Chennai weather gets wet boost from climate change

Such extreme weather events like intensive bursts of rain are also attributed to climate change.

By :  R Mohan
Update: 2016-10-03 00:54 GMT
Representational image

The city had to take close to 50 cms of rain in less than 36 hours on December 1 and 2 last year. It was blamed on a freak storm, said to be the mother of all storms to have hit this part of the coast in a long time.

Such extreme weather events like intensive bursts of rain are also attributed to climate change. So it is not an unalloyed blessing, nothing is. The lesson to be learnt is the world is changing and man has to adapt to change isf he is unable to challenge the change itself and reverse it. It is a long fight against climate change and India has just formally joined it on Sunday.

While we dig in for the big fight for the sake of our planet, at least Chennaiites can say we don’t mind a wetter city provided the infra works to take the water away.  

Mercifully, on the September night of the big rain, the drains worked on Anna Salai and other main roads and navigating the wet roads at night was not a nightmare. The question is whether Namma Chennai will come through as well from the major monsoon months of October and November (and the first half of December) in which the city gets 40 to 50 per cent of its annual rainfall. Look at the state of the drains, clogged with refuse on every street, and you know the disaster of flooding is only a couple of successive days of heavy rain away.

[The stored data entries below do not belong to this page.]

/-- The centre `L•z` of the block over a label `z` of the depth-`n` cube lies in the depth-`(n+1)` cube (`tlo (n+1) = L•tlo n − s𝟙`, `thi (n+1) = L•thi n + s𝟙`).
[cite: Balaban1985RegularSpaces, p.98 (bookkeeping); Balaban1987RG1, (0.3) p.252] -/
theorem smul_mem_succ (L : ℕ) {lo hi : B7Prop1Explicit.Site d} {n : ℕ} {z : B7Prop1Explicit.Site d} (hz : tlo L lo n ≤ z) (hz' : z ≤ thi L hi n) :
    tlo L lo (n + 1) ≤ (L : ℤ) • z ∧ (L : ℤ) • z ≤ thi L hi (n + 1) := by
  have hL0 : (0 : ℤ) ≤ L := by positivity
  have hs0 : (0 : ℤ) ≤ (((L - 1) / 2 : ℕ) : ℤ) := by positivity
  constructor
  · intro i
    rw [B8Ineq130Rec.tlo_succ_apply, Pi.smul_apply, smul_eq_mul]
    nlinarith [hz i, mul_le_mul_of_nonneg_left (hz i) hL0]
  · intro i
    rw [B8Ineq130Rec.thi_succ_apply, Pi.smul_apply, smul_eq_mul]
    nlinarith [hz' i, mul_le_mul_of_nonneg_left (hz' i) hL0]

/-- Iterating `fl_mem`: the `n`-fold centred block label of a point of the depth-`n` cube lies in the top cube `[lo, hi]`. [cite: Balaban1987RG1, (0.3) p.252 (bookkeeping)] -/
theorem iterate_fl_mem {L s : ℕ} (hL : L = 2 * s + 1) {lo hi : B7Prop1Explicit.Site d} :
    ∀ (n : ℕ) {x : B7Prop1Explicit.Site d}, tlo L lo n ≤ x → x ≤ thi L hi n → lo ≤ (fl L)^[n] x ∧ (fl L)^[n] x ≤ hi
  | 0, x, hx, hx' => by simpa using And.intro hx hx'
  | n + 1, x, hx, hx' => by
    rw [Function.iterate_succ_apply]
    have h := fl_mem hL hx hx'
    exact iterate_fl_mem hL n h.1 h.2

end Window

/-! ## §2  Guarded = unguarded record averages on the tower's windows, under the guard -/

section Guard

variable {d : ℕ} {𝔸 : Type*} [NormedRing 𝔸] [NormedAlgebra ℂ 𝔸] [CompleteSpace 𝔸]

/-- ★ **ON THE WINDOWS OF THE CENTRED TOWER THE UNGUARDED RECORD AVERAGES ARE THE GUARDED ONES, UNDER THE GUARD**: if at every level `i < k` the guarded `i`-fold average is inside the
(0.4) guard at every label bond of the depth-`(k−i−1)` cube (read at the centre base point `L•q`), then for every `j ≤ k` the two `j`-fold editions agree on the bonds of the
depth-`(k−j)` cube — dag-n05-d's locality `bavgZ_congr` ∕ `pair_mem` one level at a time + `bavgZG_eq_bavgZ_of_small`. [cite: Balaban1987RG1, (0.4) p.253; Balaban1985Averaging, p.24 (locality of (42))] -/
theorem avgIterZ_agree_avgIterZG_of_smallZ {L s : ℕ} (hL : L = 2 * s + 1) {lo hi : B7Prop1Explicit.Site d} {k : ℕ} (V : B7Prop1Explicit.Site d → Fin d → 𝔸ˣ) (δ : ℝ)
    (hs : ∀ i, i < k → ∀ (q : B7Prop1Explicit.Site d) (κ : Fin d), tlo L lo (k - (i + 1)) ≤ q → q + e κ ≤ thi L hi (k - (i + 1)) →
      SmallZ L δ (avgIterZG L δ V i) ((L : ℤ) • q) κ) :
    ∀ j, j ≤ k → AgreeOn (tlo L lo (k - j)) (thi L hi (k - j)) (avgIterZ L V j) (avgIterZG L δ V j)
  | 0, _ => fun _ _ _ _ => rfl
  | j + 1, hj => by
    intro q κ hq hqκ
    rw [avgIterZ_succ, avgIterZG_succ, rescale_apply, rescale_apply]
    have hq1 : tlo L lo (k - (j + 1)) ≤ q := fun i => (hq i).1
    have hq2 : q + e κ ≤ thi L hi (k - (j + 1)) := fun i => (hqκ i).2
    rw [bavgZG_eq_bavgZ_of_small L (hs j (by omega) q κ hq1 hq2)]
    have ih := avgIterZ_agree_avgIterZG_of_smallZ hL V δ hs j (by omega)
    rw [show k - j = k - (j + 1) + 1 by omega] at ih
    have hpm := pair_mem (L := L) (lo := lo) (hi := hi) (z := q) (κ := κ) hq1 hq2
    exact bavgZ_congr hL ih _ κ hpm.1 hpm.2

/-- The CLAMPED field's unguarded averages are the unclamped field's, on the windows (dag-n05-d `agree_level` with `clampCfg_agree`). [cite: Balaban1985RegularSpaces, p.99 («by the construction of U₀″»); Balaban1987RG1, (0.4) p.253] -/
theorem avgIterZ_clampCfg_agree {L s : ℕ} (hL : L = 2 * s + 1) {lo hi : B7Prop1Explicit.Site d} {k : ℕ} (V : B7Prop1Explicit.Site d → Fin d → 𝔸ˣ) {j : ℕ} (hj : j ≤ k) :
    AgreeOn (tlo L lo (k - j)) (thi L hi (k - j)) (avgIterZ L (clampCfg (tlo L lo k) (thi L hi k) V) j) (avgIterZ L V j) := by
  refine agree_level hL j (k - j) ?_
  rw [Nat.sub_add_cancel hj]
  exact clampCfg_agree V

end Guard

/-! ## §3  The tower gauge reads its averages only on the windows -/

section Congr

variable {d : ℕ} {G : Type*} [Group G]

/-- ★ **LOCALITY OF THE TOWER GAUGE**: two towers of level fields agreeing, level `k − n` on the depth-`n` cube, for all `n ≤ k`, have the same `tgZ` on the cubes (top centre `y ∈ [lo, hi]`):
the recursion `u_j(x) = u_{j+1}(fl x)·Ūʲ(Γ_{L•fl x, x})` only reads `Ūʲ` inside the depth-`(k−j)` cube (`axialFn_congr`, `fl_mem`, `smul_mem_succ`). [cite: Balaban1985RegularSpaces, (1.15) p.78, p.98; Balaban1987RG1, (0.3) p.252] -/
theorem tgZ_congr {L s : ℕ} (hL : L = 2 * s + 1) {lo hi : B7Prop1Explicit.Site d} {k : ℕ} {W W' : ℕ → B7Prop1Explicit.Site d → Fin d → G}
    (h : ∀ n, n ≤ k → AgreeOn (tlo L lo n) (thi L hi n) (W (k - n)) (W' (k - n))) {y : B7Prop1Explicit.Site d} (hy : lo ≤ y) (hy' : y ≤ hi) :
    ∀ n, n ≤ k → ∀ x : B7Prop1Explicit.Site d, tlo L lo n ≤ x → x ≤ thi L hi n → tgZ L W k y n x = tgZ L W' k y n x
  | 0, _, x, hx, hx' => by
    rw [tgZ_zero, tgZ_zero]
    have h0 := h 0 (Nat.zero_le _)
    rw [Nat.sub_zero, tlo_zero, thi_zero] at h0
    rw [tlo_zero] at hx; rw [thi_zero] at hx'
    exact axialFn_congr h0 y x (inBox_of_le hy hy') (inBox_of_le hx hx')
  | n + 1, hn, x, hx, hx' => by
    rw [tgZ_succ, tgZ_succ]
    have hf := fl_mem hL hx hx'
    have hc := smul_mem_succ L hf.1 hf.2
    rw [tgZ_congr hL h hy hy' n (Nat.le_of_succ_le hn) (fl L x) hf.1 hf.2,
      axialFn_congr (h (n + 1) hn) _ x (inBox_of_le hc.1 hc.2) (inBox_of_le hx hx')]

end Congr

/-! ## §4  The door's `localGaugeZ` IS the guarded tower gauge on the window -/

section Local

variable {d : ℕ} {𝔸 : Type*} [NormedRing 𝔸] [NormedAlgebra ℂ 𝔸] [CompleteSpace 𝔸]

/-- ★★ **`localGaugeZ L lo hi V k y x = tgZ L (avgIterZG L δ V) k y k x` ON THE FINE WINDOW UNDER THE GUARD**: the door's gauge `v` (tower gauge of the CLAMPED field with UNGUARDED
averages, dag-n05-d `localGaugeZ`) is, at every point `x` of the finest cube `[tlo k, thi k]`, the tower gauge of the GUARDED record averages of the unclamped field (top centre
`y ∈ [lo, hi]`), provided the guarded averages are inside the (0.4) guard on the windows (`hs`). [cite: Balaban1985RegularSpaces, p.98, (1.15) p.78; Balaban1987RG1, (0.3)–(0.4) pp.252–253] -/
theorem localGaugeZ_eq_tgZ_avgIterZG_of_smallZ {L s : ℕ} (hL : L = 2 * s + 1) {lo hi : B7Prop1Explicit.Site d} {k : ℕ} (V : B7Prop1Explicit.Site d → Fin d → 𝔸ˣ) (δ : ℝ)
    (hs : ∀ i, i < k → ∀ (q : B7Prop1Explicit.Site d) (κ : Fin d), tlo L lo (k - (i + 1)) ≤ q → q + e κ ≤ thi L hi (k - (i + 1)) →
      SmallZ L δ (avgIterZG L δ V i) ((L : ℤ) • q) κ)
    {y : B7Prop1Explicit.Site d} (hy : lo ≤ y) (hy' : y ≤ hi) {x : B7Prop1Explicit.Site d} (hx : tlo L lo k ≤ x) (hx' : x ≤ thi L hi k) :
    localGaugeZ L lo hi V k y x = tgZ L (avgIterZG L δ V) k y k x := by
  refine tgZ_congr hL (fun n hn => ?_) hy hy' k le_rfl x hx hx'
  have h1 := avgIterZ_clampCfg_agree hL (lo := lo) (hi := hi) V (Nat.sub_le k n)
  have h2 := avgIterZ_agree_avgIterZG_of_smallZ hL V δ hs (k - n) (Nat.sub_le k n)
  rw [Nat.sub_sub_self hn] at h1 h2
  exact fun q κ hq hqκ => (h1 q κ hq hqκ).trans (h2 q κ hq hqκ)

end Local

/-! ## §5  At the objects of the knit: the door's `v` through the cover -/

section Torus

variable {P : Params} (N : ℕ) [NeZero N]

/-- ★★★ **THE DOOR's `v` IS THE CHART's `h̄·w` ON THE FINE WINDOW**: for `k ≤ m + K`, a torus field `U` whose record averages `M^i U`, `i < k`, are inside the (0.4) guard on the bonds
over the label windows (`hs`, the run's small-field class on `□̃`), a RESIDUAL `w` with `M^i(U^w)` radial-axial below `k`, a top centre `ctr ∈ [lo, hi]` of a NON-WRAPPING label
window, and every point `x` of the finest cube `[tlo k, thi k]`:
`localGaugeZ L lo hi V k ctr x = ιSU (blockLift k (axialGaugeAt (M^k(U^w)) lo hi ctr) (π(x + c_k·𝟙)) · w (π(x + c_k·𝟙)))`, `V x μ = ιSU (U ⟨π(x + c_k·𝟙), μ⟩)` — §4 + FILE-2
`towerGaugeZ_avgIterZG_coverLift_eq_blockLift_axialGaugeAt_mul` + g9 `smallZ_avgIterZG_coverLift_iff_small` + `iterate_fl_mem`.
[cite: Balaban1985RegularSpaces, p.98, (1.14)–(1.15) p.78; Balaban1985Variational, (147) p.301, (181) p.307; Balaban1987RG1, (0.3)–(0.4) pp.252–253, (0.21) p.256] -/
theorem localGaugeZ_coverLiftShift_eq_blockLift_axialGaugeAt_mul {k : ℕ} (hk : k ≤ P.m + P.K) (U : GaugeField P 0 (SU N)) (w : GaugeTransf P 0 (SU N))
    (hres : IsResidual k w)
    (hax : ∀ i, i < k → AxialGauge (radialContourData P i (SU N)) (Averaging.iter (fun _ => blockAvg expMeanLogSU) i (GaugeField.gaugeAct w U)))
    {lo hi ctr : Pt P.d} (hctr : lo ≤ ctr) (hctr' : ctr ≤ hi) (hN : ∀ κ, hi κ - lo κ < P.sitesPerDir k)
    (hs : ∀ i, i < k → ∀ (q : Pt P.d) (κ : Fin P.d), tlo P.L lo (k - (i + 1)) ≤ q → q + e κ ≤ thi P.L hi (k - (i + 1)) →
      BlockAveraging.Small expMeanLogSU (Averaging.iter (fun _ => blockAvg expMeanLogSU) i U)
        ⟨coverAt P (i + 1) (q + fun _ => ((ctrShift P.L (k - (i + 1)) : ℕ) : ℤ)), κ⟩)
    {x : Pt P.d} (hx : tlo P.L lo k ≤ x) (hx' : x ≤ thi P.L hi k) :
    letI : CStarAlgebra (MatA N) := {}
    localGaugeZ P.L lo hi (fun x μ => ιSU N (U ⟨cover P (x + fun _ => ((ctrShift P.L k : ℕ) : ℤ)), μ⟩)) k ctr x =
      ιSU N (blockLift k (axialGaugeAt (Averaging.iter (fun _ => blockAvg expMeanLogSU) k (GaugeField.gaugeAct w U)) lo hi ctr)
          (cover P (x + fun _ => ((ctrShift P.L k : ℕ) : ℤ))) * w (cover P (x + fun _ => ((ctrShift P.L k : ℕ) : ℤ)))) := by
  letI : CStarAlgebra (MatA N) := {}
  obtain ⟨s, hs'⟩ := P.hL.1
  have hL : P.L = 2 * s + 1 := by omega
  have hsm : ∀ i, i < k → ∀ (q : Pt P.d) (κ : Fin P.d), tlo P.L lo (k - (i + 1)) ≤ q → q + e κ ≤ thi P.L hi (k - (i + 1)) →
      SmallZ P.L (deltaSU (Fin N)) (avgIterZG P.L (deltaSU (Fin N)) (fun x μ => ιSU N (U ⟨cover P (x + fun _ => ((ctrShift P.L k : ℕ) : ℤ)), μ⟩)) i)
        ((P.L : ℤ) • q) κ :=
    fun i hi q κ hq hqκ => (smallZ_avgIterZG_coverLift_iff_small N hk U hi q κ).mpr (hs i hi q κ hq hqκ)
  have hwin := iterate_fl_mem hL k hx hx'
  rw [iterate_fl_eq_flmZ P.hL.1] at hwin
  rw [localGaugeZ_eq_tgZ_avgIterZG_of_smallZ hL _ (deltaSU (Fin N)) hsm hctr hctr' hx hx',
    towerGaugeZ_avgIterZG_coverLift_eq_blockLift_axialGaugeAt_mul N hk U w hres hax ctr hN hwin.1 hwin.2]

Meanwhile, the weather apps are having a field day telling us all about the wind, humidity, dew point, pressure and UV index. But not too many weather pundits foresaw the amount of rain that would come from the predictable period of thunderstorms. The intensity of rain in any one area is not easy to predict unless real time radar images are available. Even there, the forecast would be effective only for the next hour or so. Anyway, the southwest monsoon, at its most intense in Telangana and Andhra Pradesh, contributed amply to Chennai’s water requirements until the Northeast sets in.

The onus is now on the Northeast to add to the largesse of its Southwest counterpart for Chennai as the moist winds hit the Himalayas and come back south. Before we begin getting all these forecasting signals from weather pundits about normal monsoons, let us reflect on what an inexact science this business of forecasting is, despite all the modern refinements.

Maybe, the NE would shed some water on the Cauvery catchment too so that our friends across the border are not so worked up over worrying about running out of drinking water that they start thinking of importing the stuff from the original Silicon Valley.

Siri and her American training are also leading to a bit of fun as the AI app converses with iPad users. Ask her about the weather and she says the outlook is not so good in her rich accent. While a daytime high of 32 Celsius is like winter for a Chennaiite, Siri disagrees, saying “Not such a good day I am afraid.” Hot, cold, wet and dry weather are, perhaps, all in the mind, which is why climate is such a relative phenomenon.

One man’s snow is another man’s ski slope. The guy in the desert will be jumping with joy if it rains whereas Siri is anxious about her friends getting wet if they are setting out so much as to play a round of golf in suburban America. There were days in parched Chennai when a famous violinist would stand on a dry riverbed and play away like a man possessed hoping to wake up Lord Varuna or Pluvius.

A government of the day once invested money in seeding clouds from a light airplane hoping to coax the cumulus nimbus or its cousins to drop some water over our City by the Bay.

It is when Nature is willing to bestow our favours on us and we show unwillingness or incapacity to benefit from it that makes the blood boil.
Which will it be during the Northeast is the questions.